/-! ## §3 ★★★ The floor LEGAL column of ROW #11 -/

/-- ★★★ **BED CI-1, FLOOR LEGAL COLUMN** (`char k = p ≥ 7`, `k` ANY field): for EVERY blowing up `g : S′ → Spec 𝒪_{X,v}` along the point floor `𝔪̃|`: (i) the centre is `≠ ⊥`;
(ii) its support lies in `(Reg Spec 𝒪_{X,v})ᶜ`; (iii) `S′` is regular off the closed fibre; (iv) `S′` is COHEN–MACAULAY AT EVERY STALK — the CM input being the four monic-tower Rees
charts `D₊(x̄₂t), …, D₊(x̄₅t)` (✓ `DiagonalBPCIChartsCM`), which cover `Bl_𝔪 X` (`reesT_mem_radical`). ONE application of ✓ `PointFloorLegalCI.pointFloor_input_legal`.
[OURS · census certificate (floor LEGAL side of ROW #11); cite: GortzWedhorn2020, Prop. 13.91 (2); StacksProject, Tag 02OS and Tag 0804; Temkin2008, §2.1] -/
theorem diagonalBPCI_pointFloor_input_legal (p : ℕ) [Fact p.Prime] (hp : 7 ≤ p) (k : Type) [Field k] [CharP k p]
    (F : Fin 2 → MvPolynomial (Fin 6) k)
    (hF0 : F 0 = X 0 ^ 2 + X 1 ^ 3 + X 2 ^ 3 + X 3 ^ 4 + X 4 ^ 5 + X 5 ^ 5)
    (hF1 : F 1 = X 0 ^ 2 + C 2 * X 1 ^ 3 + C 3 * X 2 ^ 3 + C 4 * X 3 ^ 4 + C 5 * X 4 ^ 5 + C 6 * X 5 ^ 5)
    (v : Spec (.of (MvPolynomial (Fin 6) k ⧸ Ideal.span (Set.range F))))
    (hvm : v.asIdeal = Ideal.span (Set.range fun j : Fin 6 => Ideal.Quotient.mk (Ideal.span (Set.range F)) (X j)))
    (S' : Scheme.{0}) (g' : S' ⟶ Spec ((Spec (.of (MvPolynomial (Fin 6) k ⧸ Ideal.span (Set.range F)))).presheaf.stalk v))
    (hg' : IsBlowup g' ((affineBlowup.idealSheaf (Ideal.span (Set.range fun j : Fin 6 => Ideal.Quotient.mk (Ideal.span (Set.range F)) (X j)))).comap
      ((Spec (.of (MvPolynomial (Fin 6) k ⧸ Ideal.span (Set.range F)))).fromSpecStalk v))) :
    ((affineBlowup.idealSheaf (Ideal.span (Set.range fun j : Fin 6 => Ideal.Quotient.mk (Ideal.span (Set.range F)) (X j)))).comap
        ((Spec (.of (MvPolynomial (Fin 6) k ⧸ Ideal.span (Set.range F)))).fromSpecStalk v)) ≠ ⊥ ∧
      (((((affineBlowup.idealSheaf (Ideal.span (Set.range fun j : Fin 6 => Ideal.Quotient.mk (Ideal.span (Set.range F)) (X j)))).comap
        ((Spec (.of (MvPolynomial (Fin 6) k ⧸ Ideal.span (Set.range F)))).fromSpecStalk v))).support :
          Set (Spec ((Spec (.of (MvPolynomial (Fin 6) k ⧸ Ideal.span (Set.range F)))).presheaf.stalk v))) ⊆
        (Scheme.regularLocus (Spec ((Spec (.of (MvPolynomial (Fin 6) k ⧸ Ideal.span (Set.range F)))).presheaf.stalk v)))ᶜ) ∧
      (∀ s : S', g'.base s ≠ closedPoint ((Spec (.of (MvPolynomial (Fin 6) k ⧸ Ideal.span (Set.range F)))).presheaf.stalk v) → s ∈ Scheme.regularLocus S') ∧
      (∀ s : S', CMCl (S'.presheaf.stalk s)) := by
  have hk : ∀ m : ℕ, 0 < m → m ≤ 6 → (m : k) ≠ 0 := fun m hm hm6 => DiagonalBPCIRow.natCast_ne_zero_of_lt p m hm (by omega)
  have h3 : (3 : k) ≠ 0 := by exact_mod_cast hk 3 (by norm_num) (by norm_num)
  have h4 : (4 : k) ≠ 0 := by exact_mod_cast hk 4 (by norm_num) (by norm_num)
  haveI hI : (Ideal.span (Set.range F)).IsPrime := DiagonalBPCIPrime.isPrime_span_pair k h3 h4 F hF0 hF1
  have hX0 : (X 0 : MvPolynomial (Fin 6) k) ∉ Ideal.span (Set.range F) := fun h =>
    DiagonalCIPair.mk_X_ne_zero_pair ![2, 3, 3, 4, 5, 5] (fun i => (DiagonalBPCIRow.two_le_a_le i).1) _ _ F
      (by rw [hF0, DiagonalBPCIRow.F0_eq_sum]) (by rw [hF1, DiagonalBPCIRow.F1_eq_sum]) 0 (Ideal.Quotient.eq_zero_iff_mem.mpr h)
  exact PointFloorLegalCI.pointFloor_input_legal k (Ideal.span (Set.range F)) 0 hX0 (fun j : Fin 6 => j = 2 ∨ j = 3 ∨ j = 4 ∨ j = 5)
    (reesT_mem_radical k F hF0 hF1) (fun j hj q _ => by
      rcases hj with rfl | rfl | rfl | rfl
      · exact DiagonalBPCIChartsCM.cmCl_reesChart_two k F hF0 hF1 h3 q
      · exact DiagonalBPCIChartsCM.cmCl_reesChart_three k F hF0 hF1 h3 q
      · exact DiagonalBPCIChartsCM.cmCl_reesChart_four k F hF0 hF1 h4 q
      · exact DiagonalBPCIChartsCM.cmCl_reesChart_five k F hF0 hF1 h3 q)
    v hvm (vertex_not_mem_regularLocus k F hF0 hF1 p v hvm) (regular_of_specializes k F hF0 hF1 p hp v hvm) S' g' hg'

end Summit.ResolutionOfSingularities.ResolutionOfSingularities.Theorems.FInjectiveMacaulayfication.DiagonalBPCIPointFloorLegal

end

□ □ □ □ □ □ □

Everything in the data above is to be given again, unchanged.

## TASK ANSWER
/-! ## §3 ★★★ The floor LEGAL column of ROW #11 -/

/-- ★★★ **BED CI-1, FLOOR LEGAL COLUMN** (`char k = p ≥ 7`, `k` ANY field): for EVERY blowing up `g : S′ → Spec 𝒪_{X,v}` along the point floor `𝔪̃|`: (i) the centre is `≠ ⊥`;
(ii) its support lies in `(Reg Spec 𝒪_{X,v})ᶜ`; (iii) `S′` is regular off the closed fibre; (iv) `S′` is COHEN–MACAULAY AT EVERY STALK — the CM input being the four monic-tower Rees
charts `D₊(x̄₂t), …, D₊(x̄₅t)` (✓ `DiagonalBPCIChartsCM`), which cover `Bl_𝔪 X` (`reesT_mem_radical`). ONE application of ✓ `PointFloorLegalCI.pointFloor_input_legal`.
[OURS · census certificate (floor LEGAL side of ROW #11); cite: GortzWedhorn2020, Prop. 13.91 (2); StacksProject, Tag 02OS and Tag 0804; Temkin2008, §2.1] -/
theorem diagonalBPCI_pointFloor_input_legal (p : ℕ) [Fact p.Prime] (hp : 7 ≤ p) (k : Type) [Field k] [CharP k p]
    (F : Fin 2 → MvPolynomial (Fin 6) k)
    (hF0 : F 0 = X 0 ^ 2 + X 1 ^ 3 + X 2 ^ 3 + X 3 ^ 4 + X 4 ^ 5 + X 5 ^ 5)
    (hF1 : F 1 = X 0 ^ 2 + C 2 * X 1 ^ 3 + C 3 * X 2 ^ 3 + C 4 * X 3 ^ 4 + C 5 * X 4 ^ 5 + C 6 * X 5 ^ 5)
    (v : Spec (.of (MvPolynomial (Fin 6) k ⧸ Ideal.span (Set.range F))))
    (hvm : v.asIdeal = Ideal.span (Set.range fun j : Fin 6 => Ideal.Quotient.mk (Ideal.span (Set.range F)) (X j)))
    (S' : Scheme.{0}) (g' : S' ⟶ Spec ((Spec (.of (MvPolynomial (Fin 6) k ⧸ Ideal.span (Set.range F)))).presheaf.stalk v))
    (hg' : IsBlowup g' ((affineBlowup.idealSheaf (Ideal.span (Set.range fun j : Fin 6 => Ideal.Quotient.mk (Ideal.span (Set.range F)) (X j)))).comap
      ((Spec (.of (MvPolynomial (Fin 6) k ⧸ Ideal.span (Set.range F)))).fromSpecStalk v))) :
    ((affineBlowup.idealSheaf (Ideal.span (Set.range fun j : Fin 6 => Ideal.Quotient.mk (Ideal.span (Set.range F)) (X j)))).comap
        ((Spec (.of (MvPolynomial (Fin 6) k ⧸ Ideal.span (Set.range F)))).fromSpecStalk v)) ≠ ⊥ ∧
      (((((affineBlowup.idealSheaf (Ideal.span (Set.range fun j : Fin 6 => Ideal.Quotient.mk (Ideal.span (Set.range F)) (X j)))).comap
        ((Spec (.of (MvPolynomial (Fin 6) k ⧸ Ideal.span (Set.range F)))).fromSpecStalk v))).support :
          Set (Spec ((Spec (.of (MvPolynomial (Fin 6) k ⧸ Ideal.span (Set.range F)))).presheaf.stalk v))) ⊆
        (Scheme.regularLocus (Spec ((Spec (.of (MvPolynomial (Fin 6) k ⧸ Ideal.span (Set.range F)))).presheaf.stalk v)))ᶜ) ∧
      (∀ s : S', g'.base s ≠ closedPoint ((Spec (.of (MvPolynomial (Fin 6) k ⧸ Ideal.span (Set.range F)))).presheaf.stalk v) → s ∈ Scheme.regularLocus S') ∧
      (∀ s : S', CMCl (S'.presheaf.stalk s)) := by
  have hk : ∀ m : ℕ, 0 < m → m ≤ 6 → (m : k) ≠ 0 := fun m hm hm6 => DiagonalBPCIRow.natCast_ne_zero_of_lt p m hm (by omega)
  have h3 : (3 : k) ≠ 0 := by exact_mod_cast hk 3 (by norm_num) (by norm_num)
  have h4 : (4 : k) ≠ 0 := by exact_mod_cast hk 4 (by norm_num) (by norm_num)
  haveI hI : (Ideal.span (Set.range F)).IsPrime := DiagonalBPCIPrime.isPrime_span_pair k h3 h4 F hF0 hF1
  have hX0 : (X 0 : MvPolynomial (Fin 6) k) ∉ Ideal.span (Set.range F) := fun h =>
    DiagonalCIPair.mk_X_ne_zero_pair ![2, 3, 3, 4, 5, 5] (fun i => (DiagonalBPCIRow.two_le_a_le i).1) _ _ F
      (by rw [hF0, DiagonalBPCIRow.F0_eq_sum]) (by rw [hF1, DiagonalBPCIRow.F1_eq_sum]) 0 (Ideal.Quotient.eq_zero_iff_mem.mpr h)
  exact PointFloorLegalCI.pointFloor_input_legal k (Ideal.span (Set.range F)) 0 hX0 (fun j : Fin 6 => j = 2 ∨ j = 3 ∨ j = 4 ∨ j = 5)
    (reesT_mem_radical k F hF0 hF1) (fun j hj q _ => by
      rcases hj with rfl | rfl | rfl | rfl
      · exact DiagonalBPCIChartsCM.cmCl_reesChart_two k F hF0 hF1 h3 q
      · exact DiagonalBPCIChartsCM.cmCl_reesChart_three k F hF0 hF1 h3 q
      · exact DiagonalBPCIChartsCM.cmCl_reesChart_four k F hF0 hF1 h4 q
      · exact DiagonalBPCIChartsCM.cmCl_reesChart_five k F hF0 hF1 h3 q)
    v hvm (vertex_not_mem_regularLocus k F hF0 hF1 p v hvm) (regular_of_specializes k F hF0 hF1 p hp v hvm) S' g' hg'

end Summit.ResolutionOfSingularities.ResolutionOfSingularities.Theorems.FInjectiveMacaulayfication.DiagonalBPCIPointFloorLegal

end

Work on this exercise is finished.